简体   繁体   English

如何在Python3中替换完整字符串而不是仅替换子字符串

[英]How to replace full string instead of just sub string in Python3

I have bunch of input files and need to replace few strings in them. 我有一堆输入文件,需要替换其中的几个字符串。 First I created a dictionary using of key value pairs using regex. 首先,我使用正则表达式使用键值对创建了一个字典。 Dictionary contains key(string to be replaced) and value(replacement). 字典包含键(要替换的字符串)和值(替换)。

Example line in input file: Details of first student are FullName ="ABC XYZ KLM" FirstName ="ABC" ID = "123" 输入文件中的示例行:第一个学生的详细信息为FullName =“ ABC XYZ KLM” FirstName =“ ABC” ID =“ 123”

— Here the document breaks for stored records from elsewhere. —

import Summits.QuantumFields.BalabanUV.T4Continuum.Spine.NE1p.DressedSourceAnalyticOnCores

/-!
# T⁴ programme, spine estimate NE1′ (node O3b/H2) — THE RE-BORN μ-PART IS BILINEAR IN (SOURCE, CONTENT): the DRESSED regeneration
# constant `4M∕(μ₁ε)` by the Schwarz lemma ITERATED on the (source, strength) BIDISC, fed — with (B1a) discharged — by S33 §2's
# parametric END at `P := ℂ × ℂ`, for exp-linear families and for (2.14)-cores with term-dependent polymer families

Cell `pub-balaban`, sub-cell `t4`, BINDER-OWNERS row NE1′; NE1′ formalisation crew, unit `b2b-balaban-t4-ne1p-formalise-leaf-03`
(LEAF PROVER 03, generation 14); crew row S⟨next⟩ of `t4/formal/NE1p/LEAVES.md` (own-lineage follower of S33 `DressedSourceAnalyticOnCores`
(p230131), S52 `DressedRegenerationOnCores` (p238661) and the «linear in the content» row `DressedRegenerationLinear`, in the owner's
`DressedSmallFieldAllowance` (p218876) §1∕§3 currency).  ADDITIVE — imports S33 `Spine/NE1p/DressedSourceAnalyticOnCores` ONLY (→ N0r ∕ N0q ∕
N0p ∕ N0n ∕ N0j → `DressedSmallFieldSeries` → `DressedSmallFieldAllowance`, row NE5's `B13Term*`); THEOREMS ONLY (0 def, 0 `def … : Prop`,
0 cite); nothing restated.

WHY THIS FILE.  What the DRESSED budget of a trajectory books for a family re-born at a small-field step is the OBSERVABLE-ATTACHED part
of what the family's content regenerates — `DressedSmallFieldAllowance`'s title «the regeneration constant of the RE-BORN μ-PARTS by the
Schwarz lemma».  In the tree the two Schwarz faces exist SEPARATELY: §2 `muPart_norm_le` ∕ `_of_window` (the μ-part `E(μ) − E(0)` of an
output holomorphic in the source, `≤ (2M∕μ₁)·|μ|`) and §3 `regen_le_of_slack` (the content-sourced part `E(1) − E(0)` of an output
holomorphic in the strength, `≤ (2M∕ε)·σ`); N0j ∕ S33 ∕ S52 ∕ `DressedRegenerationLinear` carry each to the cores with (B1a) discharged.
The μ-part OF the content-sourced part — the MIXED difference `E(μ,1) − E(0,1) − E(μ,0) + E(0,0)` of the output as a function of BOTH the
source `μ` and the strength `s` — has no face in `Spine/NE1p` ∕ `Support` (grep «mixed difference ∕ bidisc ∕ re-born», 2026-08-20: the
Allowance header's words only).  This file types it:
* §1 [folklore — Schwarz ITERATED on the bidisc] `rebornMuPart_le_of_bidisc`: for `E : ℂ × ℂ → F` complex differentiable on
  `ball 0 μ₁ ×ˢ ball 0 (ε∕σ)` and bounded by `M` there, `0 < σ < ε`, `|μ| < μ₁`:
  `‖E(μ,1) − E(0,1) − (E(μ,0) − E(0,0))‖ ≤ 2·(2M∕μ₁·|μ|)∕ε·σ` (Allowance §1 `norm_sub_le_of_ball` in the source at EVERY strength gives
  the s-holomorphic function `G(s) = E(μ,s) − E(0,s)` the bound `2M|μ|∕μ₁` on the strength disc; Allowance §3 `regen_le_of_slack` on `G`);
  `rebornMuPart_le_of_window`: on `|μ| ≤ μ₀ < μ₁`, `≤ (4·M·μ₀∕(μ₁·ε))·σ` — BILINEAR in (source window, content size) with the DRESSED
  regeneration constant `c̄_μ = 4Mμ₀∕(μ₁ε)`, free of `μ` and of the content.
* §2 `rebornMuPart_locE_le_of_expLinear` (kernel; S33 §2 `analytic_and_bounded_locE_param_of_expLinear` EXACTLY ONCE at
  `P := ℂ × ℂ`, `S := ball 0 μ₁ ×ˢ ball 0 (ε∕σ)` — JOINT holomorphy of the dressed output in (source, strength) along an abstract
  table map `hc : ℂ × ℂ → Hist`, (B1a) discharged through row NE5's `TermHistExpLinear` — then §1 ONCE): the mixed difference of
  `E[act (μ,s)](X₀)` is `≤ 2·(2M∕μ₁·|μ|)∕ε·σ` with the print-shaped `M = e·ν·c₁·K₀²·A·e^{−r₁ d(X₀)}`.
* §3 `rebornMuPart_locE_le_of_coresAt_bipencil_mass` (kernel; S33 §2's param END ONCE via `termHistExpLinear_termAt` (N0r §1) on the
  BI-PENCIL `h₀ + μ • u + s • v` — source direction `u`, content `v` —, class membership and read-out growth by N0p's `pencil_mem_ballClass` ∕
  `norm_pencil_le` applied TWICE (base `h₀ + μ • u`), (B3) as N0q's letter budget via `norm_integral_coreDensity_le` termwise — S33 §3's
  proof pattern; then §1): binders = S33 §3's with the pencil doubled: `0 < ‖v‖ < ε`, `hH : ‖h₀ − ctr.2‖ + μ₁‖u‖ + ε ≤ RHist k`, `hact` on
  `ball 0 μ₁ ×ˢ ball 0 (ε∕‖v‖)`, `hM3` at the table radius `‖h₀‖ + μ₁‖u‖ + ε`; conclusion for `|μ| < μ₁`:
  `‖E[act(μ,1)](X₀) − E[act(0,1)](X₀) − (E[act(μ,0)](X₀) − E[act(0,0)](X₀))‖ ≤ 2·(2M∕μ₁·|μ|)∕ε·‖v‖`; `…_of_window`: `≤ (4Mμ₀∕(μ₁ε))·‖v‖`.

WHAT STAYS DISPLAYED (binders, by name; NOTHING instantiated on Bałaban's densities): `hroom`; the Gaussian letter blocks `hm`∕`hN`∕`hq`;
`hO`∕`hH` (room for BOTH directions); (B1b)'s residue `terms`∕`emb`∕`hscale`; the clause SHAPES; (B3) = `hM3` (G-ne9p2-5, UNPRINTED, shared
with NE9, a BINDER); the source radius `μ₁` ∕ window `μ₀` and the content's room `ε` with `‖v‖ < ε`.  WHICH table is the observable's
source direction `u` (print's `μ·(obs)` entry of the potential table), which is a booked family's content 𝐖, and which room print's clauses
leave are the owner's READINGS (skeleton leaves L-R ∕ L-P; `DressedSmallFieldAllowance` §2–§4), not asserted here; `4M∕(μ₁ε)` is a READING
of the dressed (w5) constant along the bi-pencil — (B1a) discharged at the cores, (w5) NOT discharged on Bałaban's densities.

HONEST FRAMING.  §1 is textbook complex analysis (kernel, Mathlib's Schwarz lemma through the owner's Allowance §1∕§3 BY NAME); §2∕§3 are
by-name compositions over SHAPES (S33's parametric END is this unit's; its (B1a) discharge is a relocation onto row NE5's exp-linear FORMAT
hypothesis whose identification with Bałaban's (2.14) is the substrate's DISPLAYED reading, NOT claimed); (B1b) ∕ (B3) ∕ (B5) NOT
discharged; 0 binders instantiated on Bałaban's densities; no new inequality beyond [folklore] Schwarz; no wall item of NE1′ or NE5 moves;
the NE1′ wall wording of record v1.8 (T4-DAG v48) — words, not kind — does NOT move; R-t4r2-Q2 NOT met; ABSOLUTE RULE honoured ([folklore]
kernel lemmas only; (2.14) p. 15, (2.38) p. 20, (2.41) p. 21 of [Balaban1988RGII] are LOCI quoted in the imported modules with their tags;
no numeral of print; no disputed step of the audited manuscripts enters as a fact).  NE1′ ⇐ the named binders — NOT proved, NOT printed;
spine PROVED 0∕9; count 9 unchanged.  Rung (B)+1 on ONE finite four-torus — NOT infinite volume, NOT a mass gap, NOT OS on ℝ⁴, NOT
Clay.  HONEST DEPENDENCY: continuum YM on T⁴ ⇐ BetaPertH ∧ nine spine estimates (0/9 proved); BetaPertH ⇐ (D1) ∧ (D4) ∧ CAP+tail;
G-an2-4 gates asym, D1 and NE2/3/4.
-/

noncomputable section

My dictionary would be -> 我的字典是->

student = {
    'ABC':'Student Firstname',
    'ABC XYZ KLM':'Student Fullname',
    '123':'Student ID'
    }

I am using string replace() to do the replacement like this: 我正在使用字符串replace()进行如下替换:

for line in inputfile1:
    for src, dst in student.items():
          line = line.replace(src,dst)

My output is coming as: Details of first student are FullName =" Student Firstname XYZ KLM " FirstName ="Student Firstname" ID = "Student ID" 我的输出如下:第一位学生的详细信息为FullName =“ Student Firstname XYZ KLM ” FirstName =“ Student Firstname” ID =“ Student ID”

What I am looking for is: Details of first student are FullName =" Student Fullname " FirstName ="Student Firstname" ID = "Student ID" 我要寻找的是:第一位学生的详细信息是FullName =“ Student Fullname ” FirstName =“ Student Firstname” ID =“ Student ID”

Can you please help me with figuring this out? 您能帮我解决这个问题吗?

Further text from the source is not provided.